The fact that follow-up is only available until December 2016 can be considered a limitation. It should, however, be acknowledged that inclusion of data from 2019 inevitably would have compromised the interpretation of results because of the COVID-19 pandemic. When we using SIR compare ICU casemix and mortality in 2008 with 2023, they are very similar [39]. The mean age on ICU admission was 54.5 years in 2008 and 57.5 years in 2023. The median max, Sequential Organ Failure Assessment (SOFA) score, was 9 both in 2011 (first year available) and in 2023. The median length of stay was 0.97 days in 2008 and 1.09 days in 2023. Mortality after 180 days was 22.0% in 2008 and 21.9% in 2023. During the pandemic years with COVID-19, however, the pattern was different due to the large number of people treated in intensive care for COVID-19 and the limited resources available. To include these years in the current study would notably complicate the interpretation and limit generalizability of the results. It should also be recognized that the risk adjustment instrument SAPS3 was developed on data collected from consecutively admitted patients between 14 October and 15 December 2002 [27].
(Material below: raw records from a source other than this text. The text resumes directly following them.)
open MeasureTheory Filter Topology Function
open scoped ENNReal NNReal BigOperators
open Literature.MathematicalPhysics.QuantumFieldTheory.Balaban1983to89 T3ContinuumYM3Torus T3NestedUnitLaws
  T3UnitLawDensityEML T4Continuum BalabanUVClass T3UnitScaleTilt T3LevelShift T3TiltDescent
open T4CubeChartExp (expPt)

/-! ## §1 The weights `ŵ_t` -/

/-- `χ_{j,Ts}(U)` — the multi-window soft cut of the stride `(j, Ts)` read on the fine field (LINᵘ-H / LEAD draft spelling, product of
`sfCut (θBal (j+1+i)) ∘ descendTo (j+1+i) Ts` over `i < Ts − j`; R-CUT-χ token `max 0 (min 1 ((24∕25·θ − dist1)∕((24∕25 − 1∕2)·θ)))`). -/
def mwCut (F : T3Family) (γ b₀ p₀ : ℝ) (j Ts : ℕ) (U : GaugeField (F.P Ts) 0 ↥(Matrix.specialUnitaryGroup (Fin 2) ℂ)) : ℝ :=
  ∏ i ∈ Finset.range (Ts - j), (if h : j + 1 + i ≤ Ts then (∏ p : Plaq (F.P (j + 1 + i)) 0, max 0 (min 1 ((24 / 25 * θBal F.L γ b₀ p₀ (j + 1 + i)
    - dist1 (GaugeField.plaqHol (descendTo F ℰp (j + 1 + i) Ts h U) p)) / ((24 / 25 - 1 / 2) * θBal F.L γ b₀ p₀ (j + 1 + i))))) else 1)

/-- Numerator of the interpolated fibre weight: `χ_{j,Ts}(Φ(V,z))·ρ_{Ts}(Φ(V,z))^t·ρ′_{Ts}(Φ(V,z))^{1−t}·J(V,z)` (`t = 0`: LIN's `χ·ρ′·J`). -/
def wNum (F : T3Family) (γ b₀ p₀ : ℝ) (j Ts : ℕ)
    (ρ ρ' : (i : ℕ) → GaugeField (F.P i) 0 ↥(Matrix.specialUnitaryGroup (Fin 2) ℂ) → ℝ) {Z : Type}
    (Φ : GaugeField (F.P j) 0 ↥(Matrix.specialUnitaryGroup (Fin 2) ℂ) × Z → GaugeField (F.P Ts) 0 ↥(Matrix.specialUnitaryGroup (Fin 2) ℂ))
    (J : GaugeField (F.P j) 0 ↥(Matrix.specialUnitaryGroup (Fin 2) ℂ) × Z → NNReal) (t : ℝ)
    (V : GaugeField (F.P j) 0 ↥(Matrix.specialUnitaryGroup (Fin 2) ℂ)) (z : Z) : ℝ :=
  mwCut F γ b₀ p₀ j Ts (Φ (V, z)) * (Real.rpow (ρ Ts (Φ (V, z))) t * Real.rpow (ρ' Ts (Φ (V, z))) (1 - t)) * (J (V, z) : ℝ)

/-- The normalised interpolated fibre weight `ŵ_t(V, z) := wNum ∕ ∫ wNum dτ` (the fibre LAW over `V` as a density w.r.t. `τ`). -/
def wgt (F : T3Family) (γ b₀ p₀ : ℝ) (j Ts : ℕ)
    (ρ ρ' : (i : ℕ) → GaugeField (F.P i) 0 ↥(Matrix.specialUnitaryGroup (Fin 2) ℂ) → ℝ) {Z : Type} [MeasurableSpace Z] (τ : Measure Z)
    (Φ : GaugeField (F.P j) 0 ↥(Matrix.specialUnitaryGroup (Fin 2) ℂ) × Z → GaugeField (F.P Ts) 0 ↥(Matrix.specialUnitaryGroup (Fin 2) ℂ))
    (J : GaugeField (F.P j) 0 ↥(Matrix.specialUnitaryGroup (Fin 2) ℂ) × Z → NNReal) (t : ℝ)
    (V : GaugeField (F.P j) 0 ↥(Matrix.specialUnitaryGroup (Fin 2) ℂ)) (z : Z) : ℝ :=
  wNum F γ b₀ p₀ j Ts ρ ρ' Φ J t V z / (∫ z', wNum F γ b₀ p₀ j Ts ρ ρ' Φ J t V z' ∂τ)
One key limitation of the study is that admission to the ICU is preceded by an individual patient assessment, and this may involve selection mechanisms that are time-dependent and context sensitive [40]. Since we do not have any information on which patients that were potentially eligible but not actually admitted to the ICU, the consequences of such selection mechanisms remain elusive. The results should be considered with this limitation in mind.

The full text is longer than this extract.